- AIM OF THE TASK: Word for word, give the listing below again.

- RECORDS FOR THIS EXERCISE:
end
/-- **`f(Ĝ(P,Q)) ≡ f(P) + f(Q)`** modulo `3^{d'}`-bounded series (`P, Q ∈ 𝓞⟦z⟧`, no constant terms). [folklore] -/
theorem isIntegral_coeff_subst_formalGroupLaw_pair {P Q : PowerSeries ONine} (hP : constantCoeff P = 0)
    (hQ : constantCoeff Q = 0) (n : ℕ) :
    IsIntegral ℤ_[3] ((3 : KNine) ^ d' * coeff n
      (f.subst (MvPowerSeries.subst ![P.map (algebraMap ONine KNine), Q.map (algebraMap ONine KNine)]
          (E.map (algebraMap ONine KNine)).formalGroupLaw) -
        f.subst (P.map (algebraMap ONine KNine)) - f.subst (Q.map (algebraMap ONine KNine)))) := by
  have hPK : constantCoeff (P.map (algebraMap ONine KNine)) = 0 := by rw [constantCoeff_map_eq, hP, map_zero]
  have hQK : constantCoeff (Q.map (algebraMap ONine KNine)) = 0 := by rw [constantCoeff_map_eq, hQ, map_zero]
  rw [subst_formalGroupLaw_pair_eq E f hPK hQK,
    show ∀ a b c : KNine⟦X⟧, a + b + c - a - b = c from fun a b c => by ring]
  exact isIntegral_coeff_subst_pair_of_bdd hcob hP hQ n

- ANSWER BOX:
end
/-- **`f(Ĝ(P,Q)) ≡ f(P) + f(Q)`** modulo `3^{d'}`-bounded series (`P, Q ∈ 𝓞⟦z⟧`, no constant terms). [folklore] -/
theorem isIntegral_coeff_subst_formalGroupLaw_pair {P Q : PowerSeries ONine} (hP : constantCoeff P = 0)
    (hQ : constantCoeff Q = 0) (n : ℕ) :
    IsIntegral ℤ_[3] ((3 : KNine) ^ d' * coeff n
      (f.subst (MvPowerSeries.subst ![P.map (algebraMap ONine KNine), Q.map (algebraMap ONine KNine)]
          (E.map (algebraMap ONine KNine)).formalGroupLaw) -
        f.subst (P.map (algebraMap ONine KNine)) - f.subst (Q.map (algebraMap ONine KNine)))) := by
  have hPK : constantCoeff (P.map (algebraMap ONine KNine)) = 0 := by rw [constantCoeff_map_eq, hP, map_zero]
  have hQK : constantCoeff (Q.map (algebraMap ONine KNine)) = 0 := by rw [constantCoeff_map_eq, hQ, map_zero]
  rw [subst_formalGroupLaw_pair_eq E f hPK hQK,
    show ∀ a b c : KNine⟦X⟧, a + b + c - a - b = c from fun a b c => by ring]
  exact isIntegral_coeff_subst_pair_of_bdd hcob hP hQ n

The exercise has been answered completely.